Working with Amazon AWS S3

As part of the process of migrating off a personal hosting service and onto Amazon AWS and Github, I am moving various configurations to S3. I plan to store configuration information for some small scripts and configuration that run in AWS Lambda. I am also piping emails to my personal domain to an S3 bucket. In summary, I would like to accomplish the following:

  1. Read files from my emails bucket
  2. Publish code to an S3 bucket (from CLI or npm)
  3. Publish configuration to a separate S3 bucket (from CLI or npm)
  4. Read configuration from S3 bucket in node-based lambda script

It was not immediately clear to me how I would read those emails. I could see the bucket, and the names of the files, but couldn’t view the content through the AWS S3 web interface.

I started trying to do this in node, but soon feel back to the CLI as it seems better documented and easier to experiment with as I learn the S3 model. After following the setup steps, and having some initial success with aws s3 ls.

└─ $ ▶ aws s3 ls
2016-09-10 16:43:26 emails-bucket
2016-02-02 11:05:51 config-bucket
2016-07-23 11:27:30 code-bucket

After looking through the list of S3 commands I realized S3 is incredibly simple. It’s like a stripped down remote file share. You can create buckets, which contain files. You can copy files in and out of buckets, delete them, and move them, but that’s it. There is no reading from S3, or piping the contents elsewhere. There is only copy in and copy out.

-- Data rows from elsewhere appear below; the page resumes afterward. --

import Mathlib.Topology.Algebra.Order.LiminfLimsup
import Literature.Analysis.FluidPDE.GalerkinEnergyBalance
import Literature.Analysis.FluidPDE.LongTimeAverageSubadditive
import Literature.Analysis.FluidPDE.LongTimeAverageNonneg
import Literature.Analysis.FluidPDE.TimeAverageMeasureBasic
import HarnessLib

/-!
# Energy balance of the Galerkin system with a steady force, II: long-time averages

Trunk: FluidKinetic (`Literature/Analysis/FluidPDE`).  Continuation of `GalerkinEnergyBalance.lean`: the
long-time-average consequences of the energy identity and of the absorbing ball for a global solution
`α` of the Galerkin system with constant force coefficients `g` on a frequency set without mean mode,
`ν > 0` (Doering–Foias 2002, §2; Foias–Manley–Rosa–Temam 2001, Ch. IV App. B); `E, D, W` are the
explicit modal energy / dissipation / injected-power sums, `⟨·⟩_T`, `⟨·⟩⁺`, `⟨·⟩⁻` the tree's
`timeMean`, `longTimeAvgSup`, `longTimeAvgInf`.  Contents: bounded running means and
`(E(0) − E(T))/(2T) → 0`; the long-time balance `longTimeAvgInf_dissipation_eq` /
`longTimeAvgSup_dissipation_eq` (`⟨D⟩∓ = ⟨W⟩∓`); the energy row `timeMean_work_le` /
`longTimeAvgSup_work_le` (`⟨W⟩ ≤ G√⟨E⟩`); `le_sqrt_mul_sqrt_of_floor` (`⟨E⟩⁺ ≤ E₀ ∧ ⟨D⟩⁻ ≥ ε ⇒ ε ≤ G√E₀`);
`window_of_cone` (a `liminf` floor `δ > 0` on the means of `D − λE` gives `⟨E⟩⁺ ≤ G²/λ²`, `⟨D⟩⁻ ≥ δ`,
via the abstract `limsup_le_and_le_liminf_of_cone`); generic `atTop` lemmas
`liminf_add_eq_of_tendsto_zero`, `limsup_add_eq_of_tendsto_zero`, `timeMean_sub`, `timeMean_const`,
`longTimeAvgSup_of_eq_const`, `longTimeAvgInf_of_eq_const`.  All folklore.  NOT here: invariant measures, lower
bounds on `⟨D⟩`.  References: Doering–Foias, JFM 467 (2002) §2 [DoeringFoias2002]; Foias–Manley–Rosa–Temam,
*Navier–Stokes Equations and Turbulence* (2001) Ch. IV [FoiasManleyRosaTemam2001].
-/

open MeasureTheory Set Filter Topology
open scoped InnerProductSpace RealInnerProductSpace

noncomputable section

namespace Literature.Analysis.FluidPDE

/-! ## Two `atTop` bookkeeping lemmas -/

/-- A real `liminf` along `atTop` ignores an additive perturbation tending to `0` (bounded main term). [folklore] -/
theorem liminf_add_eq_of_tendsto_zero {a r : ℝ → ℝ} (hr : Tendsto r atTop (𝓝 0))
    (ha : IsBoundedUnder (· ≤ ·) atTop a) (ha' : IsBoundedUnder (· ≥ ·) atTop a) :
    liminf (fun T => a T + r T) atTop = liminf a atTop := by
  have e : (fun T => a T + r T) = fun T => r T + a T := funext fun T => add_comm _ _
  rw [e]
  apply le_antisymm
  · calc liminf (fun T => r T + a T) atTop ≤ limsup r atTop + liminf a atTop :=
          liminf_add_le hr.isBoundedUnder_ge hr.isBoundedUnder_le ha' ha.isCoboundedUnder_ge
      _ = liminf a atTop := by rw [hr.limsup_eq, zero_add]
  · calc liminf a atTop = liminf r atTop + liminf a atTop := by rw [hr.liminf_eq, zero_add]
      _ ≤ liminf (fun T => r T + a T) atTop :=
          le_liminf_add hr.isBoundedUnder_ge hr.isBoundedUnder_le ha' ha.isCoboundedUnder_ge

/-- A real `limsup` along `atTop` ignores an additive perturbation tending to `0` (bounded main term). [folklore] -/
theorem limsup_add_eq_of_tendsto_zero {a r : ℝ → ℝ} (hr : Tendsto r atTop (𝓝 0))
    (ha : IsBoundedUnder (· ≤ ·) atTop a) (ha' : IsBoundedUnder (· ≥ ·) atTop a) :
    limsup (fun T => a T + r T) atTop = limsup a atTop := by
  apply le_antisymm
  · calc limsup (fun T => a T + r T) atTop ≤ limsup a atTop + limsup r atTop :=
          limsup_add_le ha' ha hr.isBoundedUnder_ge.isCoboundedUnder_le hr.isBoundedUnder_le
      _ = limsup a atTop := by rw [hr.limsup_eq, add_zero]
  · calc limsup a atTop = limsup a atTop + liminf r atTop := by rw [hr.liminf_eq, add_zero]
      _ ≤ limsup (fun T => a T + r T) atTop :=
          le_limsup_add ha ha'.isCoboundedUnder_le hr.isBoundedUnder_le hr.isBoundedUnder_ge

/-- **The cone-to-window bookkeeping on running means.**  Abstract form of "a `liminf` floor on the
means of `D − λE` bounds the energy means and the dissipation means": if eventually
`mΦ = mD − λ·mE`, `mD = mW + r` with `r → 0`, `mW ≤ √G₂ √mE`, `mE ≥ 0`, the means are suitably
bounded and `0 < δ ≤ liminf mΦ`, then `limsup mE ≤ G₂/λ²` and `δ ≤ liminf mD`. [folklore] -/
theorem limsup_le_and_le_liminf_of_cone {mE mD mW mΦ r : ℝ → ℝ} {lam δ G2 : ℝ}
    (hlam : 0 < lam) (hδ : 0 < δ) (hG2 : 0 ≤ G2)
    (h1 : ∀ᶠ T in atTop, mΦ T = mD T - lam * mE T)
    (h2 : ∀ᶠ T in atTop, mD T = mW T + r T)
    (h3 : ∀ᶠ T in atTop, mW T ≤ Real.sqrt G2 * Real.sqrt (mE T))
    (h4 : ∀ᶠ T in atTop, 0 ≤ mE T)
    (hEb : IsBoundedUnder (· ≤ ·) atTop mE) (hΦb : IsBoundedUnder (· ≥ ·) atTop mΦ)
    (hDb : IsBoundedUnder (· ≤ ·) atTop mD) (hr : Tendsto r atTop (𝓝 0))
    (hcone : δ ≤ liminf mΦ atTop) :
    limsup mE atTop ≤ G2 / lam ^ 2 ∧ δ ≤ liminf mD atTop := by
  have hEb' : IsBoundedUnder (· ≥ ·) atTop mE := ⟨0, Filter.eventually_map.2 h4⟩
  constructor
  · have hpos : ∀ᶠ T in atTop, 0 < mΦ T := eventually_lt_of_lt_liminf (hδ.trans_le hcone) hΦb
    have hev : ∀ᶠ T in atTop, lam * mE T ≤ Real.sqrt G2 * Real.sqrt (mE T) + r T := by
      filter_upwards [h1, h2, h3, hpos] with T e1 e2 e3 e4
      linarith
    have hφ : Monotone fun x : ℝ => Real.sqrt G2 * Real.sqrt x :=
      fun x y hxy => mul_le_mul_of_nonneg_left (Real.sqrt_le_sqrt hxy) (Real.sqrt_nonneg _)
    have hφc : Continuous fun x : ℝ => Real.sqrt G2 * Real.sqrt x :=
      continuous_const.mul Real.continuous_sqrt
    obtain ⟨B, hB⟩ := hEb
    have hφEb : IsBoundedUnder (· ≤ ·) atTop fun T => Real.sqrt G2 * Real.sqrt (mE T) := by
      refine ⟨Real.sqrt G2 * Real.sqrt B, ?_⟩
      rw [eventually_map] at hB ⊢
      exact hB.mono fun T hT => hφ hT
    have hφEb' : IsBoundedUnder (· ≥ ·) atTop fun T => Real.sqrt G2 * Real.sqrt (mE T) :=
      ⟨0, Filter.eventually_map.2 (Eventually.of_forall fun T =>
        mul_nonneg (Real.sqrt_nonneg _) (Real.sqrt_nonneg _))⟩
    have hlamb' : IsBoundedUnder (· ≥ ·) atTop fun T => lam * mE T :=
      ⟨0, Filter.eventually_map.2 (h4.mono fun T hT => mul_nonneg hlam.le hT)⟩
    have hm : Monotone fun x : ℝ => lam * x := fun x y hxy => mul_le_mul_of_nonneg_left hxy hlam.le
    have hlamE : limsup (fun T => lam * mE T) atTop = lam * limsup mE atTop :=
      (hm.map_limsup_of_continuousAt mE (continuous_const.mul continuous_id).continuousAt ⟨B, hB⟩
        hEb'.isCoboundedUnder_le).symm
    have hmapφ : limsup (fun T => Real.sqrt G2 * Real.sqrt (mE T)) atTop =
        Real.sqrt G2 * Real.sqrt (limsup mE atTop) :=
      (hφ.map_limsup_of_continuousAt mE hφc.continuousAt ⟨B, hB⟩ hEb'.isCoboundedUnder_le).symm
    have hle : limsup (fun T => lam * mE T) atTop ≤
        limsup (fun T => Real.sqrt G2 * Real.sqrt (mE T) + r T) atTop :=
      limsup_le_limsup hev hlamb'.isCoboundedUnder_le (isBoundedUnder_le_add hφEb hr.isBoundedUnder_le)
    rw [limsup_add_eq_of_tendsto_zero hr hφEb hφEb', hmapφ, hlamE] at hle
    -- `hle : lam * x ≤ √G2 * √x`, `x = limsup mE`
    have hx : 0 ≤ limsup mE atTop := le_limsup_of_frequently_le h4.frequently ⟨B, hB⟩
    set x := limsup mE atTop with hx_def
    have hsq : lam ^ 2 * x ^ 2 ≤ G2 * x := by
      have h := pow_le_pow_left₀ (by positivity) hle 2
      rwa [mul_pow, mul_pow, Real.sq_sqrt hG2, Real.sq_sqrt hx] at h
    rw [le_div_iff₀ (by positivity)]
    rcases hx.eq_or_lt with h0 | hxpos
    · rw [← h0]; simpa using hG2
    · have h' : lam ^ 2 * x * x ≤ G2 * x := by nlinarith
      have := le_of_mul_le_mul_right h' hxpos
      linarith
  · have hev : ∀ᶠ T in atTop, mΦ T ≤ mD T := by
      filter_upwards [h1, h4] with T e1 e4
      nlinarith [mul_nonneg hlam.le e4]
    exact hcone.trans (liminf_le_liminf hev hΦb hDb.isCoboundedUnder_ge)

I suppose the closest you get to directly interacting with S3 is the presign command, which gives you a time-limited URL from which the resource can be accessed.

Reading files from an S3 bucket

Reading contents of my emails bucket looks like this.

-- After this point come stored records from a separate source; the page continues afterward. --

import Mathlib
import Summits.ResolutionOfSingularities.ResolutionOfSingularities.Theorems.RadicialJungCleanModelsLens5TFrameComposition
import HarnessLib

/-!
# Route `RadicialJung`, crux `CleanModels` (stmt-15917): T⁗ port part 10/13 — §I THEOREM T⁗′: `p`-monomial frames, `cleanLU3DefectPRankTwoPMon_of_cossartPiltant2019` (source :2839–3000; the two defs are in the currency)

PORT (line lead `res-B-lead-1` g8, for Sketch rev 32) of res-B-lens-5's crux workfiles `Cruxes/DescentPerfectToAll/Lens5_TFrame.lean` rev 4
(crux ae884a356928; author res-B-lens-5 g15; `lean check` rc 0 · 0 sorries · 0 warnings; crit-1 TRIAGE-146/150 PASS) and
`Cruxes/DescentPerfectToAll/Lens5_PDegreeCount.lean` rev 3 (crux 100289d6413b; TRIAGE-151 PASS): THEOREMS T⁗ / T⁗′ / T⁗″ / T⁗‴ — the slice
{`[Γ:pΓ] = p²`, `k` of FINITE `p`-rank `r`, `[κ_v : κ_v^p] = p^r`} of the research stub `stub_cleanLU3DefectNonDiscrete` (valuations of MINIMAL
Frobenius defect `d(K|K^p, v) = p`, ANY such ground field: no perfectness, no separability of `K/k` or `κ_v/k`), modulo F-02 `CossartPiltant2019` and
F-32 (`hEmb`) only.  The port is split into def-free modules `…Lens5TFrame{RG,IR,Graded,Port2,Port4Core,Layer,Layer2,Port4,Composition,PMon,PDegreeA,PDegreeB,PDegreeC}`
over ONE currency module `…Lens5TFrameCurrency` (the authors' `def`s, verbatim); declarations VERBATIM, namespace
`Summit.ResolutionOfSingularities.ResolutionOfSingularities.Theorems.RadicialJungCleanModels.Lens5TFrame` (the authors' §A copy of
`Lens5_PDegreeSep` and the constant-frame corollaries `cleanLU3DefectPRankTwoSepFin_of_frame` / `…SepFin_of_cossartPiltant2019'` are not ported).
OURS · counted 0 · nothing here proves resolution in characteristic `p`.


-/

set_option linter.dupNamespace false -- mandated namespace of this single-conjunct summit

section

open IsLocalRing
open Literature.AlgebraicGeometry.Resolution
open Summit.ResolutionOfSingularities.ResolutionOfSingularities.Theorems.RadicialJung.CleanModels
open Summit.ResolutionOfSingularities.ResolutionOfSingularities.Theorems.RadicialJung.CleanModels.Lens5
open Summit.ResolutionOfSingularities.ResolutionOfSingularities.Theorems.RadicialJung.CleanModels.Lens5.PRankTwoCurrency
open Summit.ResolutionOfSingularities.ResolutionOfSingularities.Theorems.RadicialJung.CleanModels.Lens5.PRankTwoAssembly
open Summit.ResolutionOfSingularities.ResolutionOfSingularities.Theorems.RadicialJungCleanModels.Lens5RegularityCriterion
open Summit.ResolutionOfSingularities.ResolutionOfSingularities.Theorems.RadicialJungCleanModels.Lens5ChartSurjection

namespace Summit.ResolutionOfSingularities.ResolutionOfSingularities.Theorems.RadicialJungCleanModels.Lens5TFrame

/-! ## §I (rev 3) `p`-MONOMIAL FRAMES — (MULT), (1), (DEG) discharged: the slice over «`r` elements of `O_v` with `p`-independent residues and
`[K : K^p] = p^{r+3}`»

A frame need not be given axiomatically.  For `w : Fin r → O_v` let `W_e := ∏ i, w_i^{e_i}` (`e : Fin r → Fin p`) be its `p^r` `p`-MONOMIALS.
(MULT) and (1) hold identically (`w_i^p ∈ K^p`, exponents add mod `p`), so a monomial frame is subject to two conditions only: (RPI) for the
monomial family — literally «the residues `w̄_i` are `p`-independent in `κ_v` over `κ_v^p`» — and (DEG), which by the tower `K^p ⊆ K^p(W) ⊆ K` and
`[K^p(W) : K^p] = p^r` (§D, from RG over `K^p`, where IR is trivial) is the numerical invariant `[K : K^p] = p^{r+3}` of `K` ALONE
(`cleanLU3DefectPRankTwoPMon_of_frame`).  Since `[K : K^p] = p^3·[k : k^p]` for `K/k` finitely generated of transcendence degree `3` (the degree of
imperfection is additive: invariant under finite extensions — count `[L : K^p]` two ways — and `+1` per transcendental element — `k(y) = ⊕ k^p(y) e_i`
for a `k^p`-basis `e_i` of `k`; Becker–MacLane 1940, Bourbaki A.V §13 ex.; BY HAND, memo CLASSBC §25), the kernel slice `CleanLU3DefectPRankTwoPMonAt p`
reads, for `k` of finite `p`-rank `r₀ = log_p [k : k^p]`: (P2) and «`O_v` contains `r₀` elements whose residues are `p`-independent over `κ_v^p`»,
i.e. `[κ_v : κ_v^p] ≥ [k : k^p]` — which for `κ_v/k` algebraic (automatic under (P2) + `htd`, ✓ currency §K) is `[κ_v : κ_v^p] = [k : k^p] < ∞`.
Case `r = 0` (`W = {1}`, `[K : K^p] = p³`) is THEOREM T's perfect-ground slice with the perfectness of `k` replaced by the one number `[K : K^p]`. -/

section PMonomialFrames


/-- `p`-monomials of elements of `O` lie in `O`. [folklore] -/
theorem pMonomial_mem (p : ℕ) {K : Type} [Field K] {r : ℕ} (O : ValuationSubring K) (w : Fin r → K) (hw : ∀ i, w i ∈ O)
    (e : Fin r → Fin p) : pMonomial p w e ∈ O := by
  unfold pMonomial
  exact prod_mem fun i _ => pow_mem (hw i) _

/-- Exponents add modulo `p`; the carries are a `p`-th power. [folklore] -/
theorem pMonomial_mul_eq (p : ℕ) [NeZero p] {K : Type} [Field K] {r : ℕ} (w : Fin r → K) (e e' : Fin r → Fin p) :
    pMonomial p w e * pMonomial p w e' = (∏ i, w i ^ (((e i : ℕ) + e' i) / p)) ^ p * pMonomial p w (e + e') := by
  unfold pMonomial
  rw [← Finset.prod_pow, ← Finset.prod_mul_distrib, ← Finset.prod_mul_distrib]
  refine Finset.prod_congr rfl fun i _ => ?_
  rw [← pow_mul, ← pow_add, ← pow_add, Pi.add_apply, Fin.val_add]
  congr 1
  exact (Nat.div_add_mod' _ _).symm

/-- (MULT) for monomial frames. [folklore] -/
theorem pMonomial_mult (p : ℕ) [NeZero p] {K : Type} [Field K] {r : ℕ} (w : Fin r → K) (e e' : Fin r → Fin p) :
    ∃ d : (Fin r → Fin p) → K, pMonomial p w e * pMonomial p w e' = ∑ u, d u ^ p * pMonomial p w u := by
  classical
  refine ⟨Pi.single (e + e') (∏ i, w i ^ (((e i : ℕ) + e' i) / p)), ?_⟩
  rw [Finset.sum_eq_single (e + e'), Pi.single_eq_same, pMonomial_mul_eq]
  · intro u _ hu; rw [Pi.single_eq_of_ne hu, zero_pow (NeZero.ne p), zero_mul]
  · intro h; exact absurd (Finset.mem_univ _) h

/-- (1) for monomial frames: `W_0 = 1`. [folklore] -/
theorem pMonomial_one (p : ℕ) [NeZero p] {K : Type} [Field K] {r : ℕ} (w : Fin r → K) :
    ∃ d : (Fin r → Fin p) → K, ∑ u, d u ^ p * pMonomial p w u = 1 := by
  classical
  refine ⟨Pi.single 0 1, ?_⟩
  rw [Finset.sum_eq_single (0 : Fin r → Fin p), Pi.single_eq_same, one_pow, one_mul]
  · unfold pMonomial
    exact Finset.prod_eq_one fun i _ => by simp
  · intro u _ hu; rw [Pi.single_eq_of_ne hu, zero_pow (NeZero.ne p), zero_mul]
  · intro h; exact absurd (Finset.mem_univ _) h


/-- **T⁗′ ⊂ T⁗** (kernel): a lifted residually `p`-independent family `w` with `[K : K^p] = p^{r+3}` yields the `p`-monomial frame
`W = pMonomial p w` on `S = (Fin r → Fin p)`: (W ⊆ O) trivially, (RPI) = hypothesis, (MULT)/(1) identically, (DEG) by the tower
`[K : K^p] = [K : K^p(W)]·[K^p(W) : K^p] = [K : K^p(W)]·p^r` (§D `finrank_adjoin_frame_eq_card`, RG over `K^p` from §C with trivial IR). [folklore] -/
theorem cleanLU3DefectPRankTwoPMon_of_frame (p : ℕ) [Fact p.Prime] (hFrame : CleanLU3DefectPRankTwoFrameAt p) :
    CleanLU3DefectPRankTwoPMonAt p := by
  intro k _ _ K _ _ O A hAO hAfg hFrac hdimA hreg hdim3 hzd g₀ hg₀ hdefect htd hnd hP2 Sb _ b hb r w hwO hPI hK
  classical
  have hp : p.Prime := Fact.out
  haveI : NeZero p := ⟨hp.ne_zero⟩
  haveI : CharP K p := charP_of_injective_algebraMap (algebraMap k K).injective p
  set W : (Fin r → Fin p) → K := pMonomial p w with hWdef
  -- `K^p` = the subfield generated by the `p`-th powers
  set Kp : Subfield K := (frobenius K p).fieldRange with hKpdef
  have hcl : Subfield.closure (Set.range (fun x : K => x ^ p)) = Kp := by
    apply le_antisymm
    · refine Subfield.closure_le.mpr ?_
      rintro z ⟨u, rfl⟩
      exact RingHom.mem_fieldRange.mpr ⟨u, frobenius_def ..⟩
    · intro z hz
      obtain ⟨u, rfl⟩ := RingHom.mem_fieldRange.mp hz
      exact Subfield.subset_closure ⟨u, (frobenius_def ..).symm⟩
  have hKp : Module.finrank Kp K = p ^ (r + 3) := by rw [← hcl]; exact hK
  -- RG over `K^p` (IR is trivial for `K^p` itself), hence `K^p`-linear independence of the monomials
  have hIR : ∀ m : K, m ∈ Kp → O.valuation m = 1 → ∃ u : K, O.valuation (m - u ^ p) < 1 := by
    intro m hm _
    obtain ⟨u, rfl⟩ := RingHom.mem_fieldRange.mp hm
    exact ⟨u, by rw [frobenius_def, sub_self, map_zero]; exact zero_lt_one⟩
  have hRG : ∀ c : (Fin r → Fin p) → K, (∀ i, c i ∈ Kp) →
      O.valuation (∑ i, c i * W i) = Finset.univ.sup (fun i => O.valuation (c i)) :=
    fun c hc => valuation_sum_mul_family_eq_sup O Kp hIR W hPI c hc
  have hBli : LinearIndependent Kp W := by
    rw [Fintype.linearIndependent_iff]
    intro g hg i
    have hsum : ∑ i, (g i : K) * W i = 0 := by
      have : ∑ i, (g i : K) * W i = ∑ i, g i • W i :=
        Finset.sum_congr rfl fun i _ => (Subfield.smul_def (g i) _).symm
      rw [this, hg]
    have hv := hRG (fun i => (g i : K)) (fun i => (g i).2)
    rw [hsum, map_zero] at hv
    have hle : O.valuation (g i : K) ≤ Finset.univ.sup (fun i => O.valuation (g i : K)) :=
      Finset.le_sup (f := fun i => O.valuation (g i : K)) (Finset.mem_univ i)
    rw [← hv, le_zero_iff, map_eq_zero] at hle
    exact_mod_cast hle
  have hWmul : ∀ s t, ∃ d : (Fin r → Fin p) → K, W s * W t = ∑ u, d u ^ p * W u := pMonomial_mult p w
  have hW1 : ∃ d : (Fin r → Fin p) → K, ∑ u, d u ^ p * W u = 1 := pMonomial_one p w
  -- degrees: `[K^p(W) : K^p] = p^r`, hence `[K : K^p(W)] = p³`
  have hF₀deg : Module.finrank Kp (IntermediateField.adjoin Kp (Set.range W)) = p ^ r := by
    rw [finrank_adjoin_frame_eq_card W hWmul hW1 hBli, Fintype.card_fun, Fintype.card_fin, Fintype.card_fin]
  have hF₀ : (IntermediateField.adjoin Kp (Set.range W)).toSubfield =
      Subfield.closure (Set.range W ∪ Set.range (fun x : K => x ^ p)) := by
    rw [IntermediateField.adjoin_toSubfield]
    have hrange : Set.range (algebraMap Kp K) = Set.range (fun x : K => x ^ p) := by
      ext z
      constructor
      · rintro ⟨c, rfl⟩
        obtain ⟨u, hu⟩ := RingHom.mem_fieldRange.mp c.2
        refine ⟨u, ?_⟩
        show u ^ p = (c : K)
        rw [← hu, frobenius_def]
      · rintro ⟨u, rfl⟩
        refine ⟨⟨u ^ p, RingHom.mem_fieldRange.mpr ⟨u, frobenius_def ..⟩⟩, ?_⟩
        rfl
    rw [hrange, Set.union_comm]
  have hdeg : Module.finrank (Subfield.closure (Set.range W ∪ Set.range (fun x : K => x ^ p))) K = p ^ 3 := by
    have htower := Module.finrank_mul_finrank Kp (IntermediateField.adjoin Kp (Set.range W)) K
    rw [hF₀deg, hKp, pow_add] at htower
    have h3 : Module.finrank (IntermediateField.adjoin Kp (Set.range W)) K = p ^ 3 :=
      Nat.eq_of_mul_eq_mul_left (pow_pos hp.pos r) htower
    have h' : Module.finrank (IntermediateField.adjoin Kp (Set.range W)).toSubfield K = p ^ 3 := h3
    rw [hF₀] at h'
    exact h'
  exact hFrame k K O A hAO hAfg hFrac hdimA hreg hdim3 hzd g₀ hg₀ hdefect htd hnd hP2 Sb b hb (Fin r → Fin p) W
    (fun e => pMonomial_mem p O w hwO e) hPI hWmul hW1 hdeg

open AlgebraicGeometry CategoryTheory in
/-- **THEOREM T⁗′** (kernel, inputs F-02 = the named fact `CossartPiltant2019` and F-32): the (P2)-slice of the lead's stub for a ground field
of finite `p`-rank and `r` elements of `O_v` with `p`-independent residues, `[K : K^p] = p^{r+3}` — no frame axioms, no separability. [folklore] -/
theorem cleanLU3DefectPRankTwoPMon_of_cossartPiltant2019 (p : ℕ) [Fact p.Prime]
    (hCP : CossartPiltant2019.{0})
    (hEmb : ∀ (Z : Scheme.{0}) [IsIntegral Z] [IsNoetherian Z], Scheme.IsRegular Z →
      Scheme.IsExcellent Z → ∀ (X : Set Z), IsClosed X → X ≠ Set.univ → topologicalKrullDim X ≤ 2 →
        ∃ (Z' : Scheme.{0}) (π : Z' ⟶ Z), IsProper π ∧ Function.Surjective π.base ∧
          (∃ U : Z.Opens, (U : Set Z) = Xᶜ ∧ IsIso (π ∣_ U)) ∧
          IsStrictNormalCrossingsDivisor Z' (π.base ⁻¹' X))
    : CleanLU3DefectPRankTwoPMonAt p :=
  cleanLU3DefectPRankTwoPMon_of_frame p (cleanLU3DefectPRankTwoFrame_of_cossartPiltant2019 p hCP hEmb)

end PMonomialFrames

end Summit.ResolutionOfSingularities.ResolutionOfSingularities.Theorems.RadicialJungCleanModels.Lens5TFrame

end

└─ $ ▶ aws s3 sync s3://emails-bucket .
download: s3://emails-bucket/file1 to ./file1
download: s3://emails-bucket/file2 to ./file2

The sync command is like primitive rsync or sophisticated cp; it copies everything new from source to destination.

Reading configuration from S3 bucket in a node-based lambda script

If I want to separate code and configuration into different S3 buckets and access configuration dynamically from the config bucket, I can either copy the files locally or make them temporarily accessible via a presign URL. Alternately, I could store config and code in the same S3 bucket. That is probably better. Ideally I’d like to keep canonical configuration outside of the code repository. Perhaps I could have a dedicated canonical S3 bucket for configuration, but merge that into the code during the build step.

My main goal of keeping config and code separate is to avoid having sensitve config (e.g. friends’ email addresses) in my source repository, and to allow updates to configuration without needing to redeploy code. The easiest solution that gets most of those things is to have a separate bucket for configuration, and a deploy script that fetches config from S3 and replaces the fake config included in the repo.

Bummer. Lambda requires zips from S3, and it still seems to require manual upload every time it needs to be updated. Ah well.